Merge commit 'd803bfe2b1fe7f5e219e50ac20d6801a0a58ac75' as 'vendor/ruvector'

2026-02-28 14:39:40 -05:00
parent 7885bf6278 d803bfe2b1
commit cd5943df23
7854 changed files with 3522914 additions and 0 deletions
--- a/vendor/ruvector/npm/packages/ruvllm-cli/README.md
+++ b/vendor/ruvector/npm/packages/ruvllm-cli/README.md
@@ -0,0 +1,223 @@
+# @ruvector/ruvllm-cli
+
+[![npm version](https://img.shields.io/npm/v/@ruvector/ruvllm-cli.svg)](https://www.npmjs.com/package/@ruvector/ruvllm-cli)

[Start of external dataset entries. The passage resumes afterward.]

/-- **Decay on the translation-adjoint-orthogonal hyperplane** (`a = 1/2`): if `θℓ(R⁺_K(1/2)δ₀) = 0` then `‖S_F(t)δ₀‖ ≤ M‖δ₀‖e^{−β′t}`. [folklore] -/
theorem flow_decay_of_orthogonalE (hL : 0 < L) (K : EspE L hL →L[ℝ] W L) (h : GardingDataKE L hL d V K D₀ D₁ V₀ c m)
    {σ₀ : ℂ} (hσ₀ : -m < σ₀.re) (hm : 0 < m)
    (ℓ : WcevenZ hL →L[ℂ] ℂ) (f : WcevenZ hL) (θ : ℂ) (S SF : C0Semigroup ℂ (WcevenZ hL))
    (hS : S.generator = generatorEven hL K h σ₀ hσ₀) (hSM : ∀ τ : ℝ≥0, ‖S.app τ‖ ≤ Real.exp (-m * τ))
    (hlap : ∀ σ : ℂ, -m < σ.re → ∀ G : WcevenZ hL, S.laplaceResolventFun σ G = resolventEven hL K h σ G)
    (hdomF : (SF.generator.domain : Set (WcevenZ hL)) = (generatorEven hL K h σ₀ hσ₀).domain)
    (hgenF : ∀ (u : WcevenZ hL) (hu : u ∈ (generatorEven hL K h σ₀ hσ₀).domain), ∃ hu' : u ∈ SF.generator.domain,
      SF.generator ⟨u, hu'⟩ = generatorEven hL K h σ₀ hσ₀ ⟨u, hu⟩ + (θ * ℓ u) • f)
    (hf : f ∈ (generatorEven hL K h σ₀ hσ₀).domain)
    {β₀ β' : ℝ} (hβ₀ : 0 < β₀) (hβ₀m : β₀ ≤ m) (hβ' : 0 < β') (hβ'β₀ : β' < β₀)
    (hzero : ∀ σ : ℂ, -β₀ < σ.re → σ ≠ 1 / 2 → evansEven hL K h ℓ f θ σ ≠ 0)
    (hEhalf : evansEven hL K h ℓ f θ (1 / 2) = 0) (hE'half : deriv (evansEven hL K h ℓ f θ) (1 / 2) ≠ 0) :
    ∃ M : ℝ, ∀ (δ₀ : WcevenZ hL), θ * ℓ (resolventEven hL K h (1 / 2) δ₀) = 0 → ∀ t : ℝ, 0 ≤ t →
      ‖SF.app t.toNNReal δ₀‖ ≤ M * ‖δ₀‖ * Real.exp (-β' * t) := by
  obtain ⟨M, hM⟩ := flow_sub_translationMode_le hL K h hσ₀ hm ℓ f θ S SF hS hSM hlap hdomF hgenF hf hβ₀ hβ₀m hβ' hβ'β₀ hzero
    hEhalf hE'half
  refine ⟨M, fun δ₀ horth t ht => ?_⟩
  have h1 := hM δ₀ t ht
  rwa [horth, mul_zero, zero_mul, zero_smul, sub_zero] at h1
import Mathlib.CategoryTheory.Galois.Topology
import Mathlib.Topology.Algebra.ContinuousMonoidHom
import HarnessLib

/-!
# Transport of basepoints (fibre functors) along an equivalence of categories: `π₁` is unchanged

[GeoAn] §1.1 p. 9 / Def. 1.1.2 (ii): a basepoint of a connected anabelioid `X` is an exact functor
`β : X → Ens_f`, and `π₁(X, β) := Aut(β)` (a profinite group; Mathlib's topological group `Aut F` of
`CategoryTheory.Galois.Topology`); [SGA1] Exp. V §4–§5.  Mathlib-level plumbing for the abc-iut cell's
anabelioid dictionary (campaign-L R1, GAP row G-L4t14-R1; seat abc-iut-f-072): for an equivalence of
categories `e : C ≌ D` and ANY functor `F : D ⥤ FintypeCat`, pulling the basepoint back along `e` does not
change the fundamental group —

* `autMulEquivWhiskerLeft e F : Aut F ≃* Aut (e.functor ⋙ F)`, `σ ↦ e.functor ◁ σ`
  (Mathlib `Equivalence.congrLeft` + `Functor.FullyFaithful.autMulEquivOfFullyFaithful`), with
  `autMulEquivWhiskerLeft_apply_app : (… σ).hom.app X = σ.hom.app (e.functor.obj X)` (`rfl`);
* `autContinuousMulEquivWhiskerLeft e F : Aut F ≃ₜ* Aut (e.functor ⋙ F)` — the same as an isomorphism
  of TOPOLOGICAL groups for Mathlib's profinite topologies on `Aut F` (continuity coordinatewise through
  `PreGaloisCategory.autEmbedding`; the inverse by compact → Hausdorff), cf. Mathlib's
  `PreGaloisCategory.autEquivAutWhiskerRight` for whiskering on the other side.

Two definitions (the isomorphisms) + their computation rules; no instance, no named fact; nothing here bears
on [IUTchIII] Cor. 3.12.
-/

noncomputable section

open CategoryTheory CategoryTheory.PreGaloisCategory Topology

universe u₁ u₂ v₁ v₂ w

namespace Literature.AnabelianGeometry.Anabelioids

variable {C : Type u₁} [Category.{v₁} C] {D : Type u₂} [Category.{v₂} D]

/-- **Pull-back of a basepoint along an equivalence, on `π₁`** (abstract groups): for `e : C ≌ D` and
`F : D ⥤ FintypeCat`, whiskering `σ ↦ e.functor ◁ σ` is a group isomorphism `Aut F ≃* Aut (e.functor ⋙ F)`
(the whiskering functor `Equivalence.congrLeft` is fully faithful). [cite: MochizukiGeoAn2004, §1.1 p.9] -/
def autMulEquivWhiskerLeft (e : C ≌ D) (F : D ⥤ FintypeCat.{w}) : Aut F ≃* Aut (e.functor ⋙ F) :=
  (e.symm.congrLeft (E := FintypeCat.{w})).fullyFaithfulFunctor.autMulEquivOfFullyFaithful F

/-- Components of the transported automorphism: `(e.functor ◁ σ)_X = σ_{e X}`.
[cite: MochizukiGeoAn2004, §1.1 p.9] -/
@[simp] theorem autMulEquivWhiskerLeft_apply_app (e : C ≌ D) (F : D ⥤ FintypeCat.{w}) (σ : Aut F)
    (X : C) : (autMulEquivWhiskerLeft e F σ).hom.app X = σ.hom.app (e.functor.obj X) := rfl

/-- The whiskering isomorphism is continuous for the profinite topologies on `Aut`.
[cite: MochizukiGeoAn2004, §1.1 p.9] -/
theorem continuous_autMulEquivWhiskerLeft (e : C ≌ D) (F : D ⥤ FintypeCat.{w}) :
    Continuous (autMulEquivWhiskerLeft e F) := by
  rw [(autEmbedding_isClosedEmbedding _).isInducing.continuous_iff, continuous_pi_iff]
  intro X
  change Continuous fun a ↦ autEmbedding F a (e.functor.obj X)
  fun_prop

/-- **Pull-back of a basepoint along an equivalence, on `π₁`** (topological groups):
`Aut F ≃ₜ* Aut (e.functor ⋙ F)` — an equivalence of categories does not change the fundamental group at
corresponding basepoints. [cite: MochizukiGeoAn2004, §1.1 p.9] -/
def autContinuousMulEquivWhiskerLeft (e : C ≌ D) (F : D ⥤ FintypeCat.{w}) :
    Aut F ≃ₜ* Aut (e.functor ⋙ F) where
  __ := autMulEquivWhiskerLeft e F
  continuous_toFun := continuous_autMulEquivWhiskerLeft e F
  continuous_invFun := Continuous.continuous_symm_of_equiv_compact_to_t2
    (f := (autMulEquivWhiskerLeft e F).toEquiv) (continuous_autMulEquivWhiskerLeft e F)

/-- Components of the topological transport: `(… σ)_X = σ_{e X}`. [cite: MochizukiGeoAn2004, §1.1 p.9] -/
@[simp] theorem autContinuousMulEquivWhiskerLeft_apply_app (e : C ≌ D) (F : D ⥤ FintypeCat.{w})
    (σ : Aut F) (X : C) :
    (autContinuousMulEquivWhiskerLeft e F σ).hom.app X = σ.hom.app (e.functor.obj X) := rfl

end Literature.AnabelianGeometry.Anabelioids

+[![npm downloads](https://img.shields.io/npm/dt/@ruvector/ruvllm-cli.svg)](https://www.npmjs.com/package/@ruvector/ruvllm-cli)
+[![npm downloads/month](https://img.shields.io/npm/dm/@ruvector/ruvllm-cli.svg)](https://www.npmjs.com/package/@ruvector/ruvllm-cli)
+[![License](https://img.shields.io/npm/l/@ruvector/ruvllm-cli.svg)](https://github.com/ruvnet/ruvector/blob/main/LICENSE)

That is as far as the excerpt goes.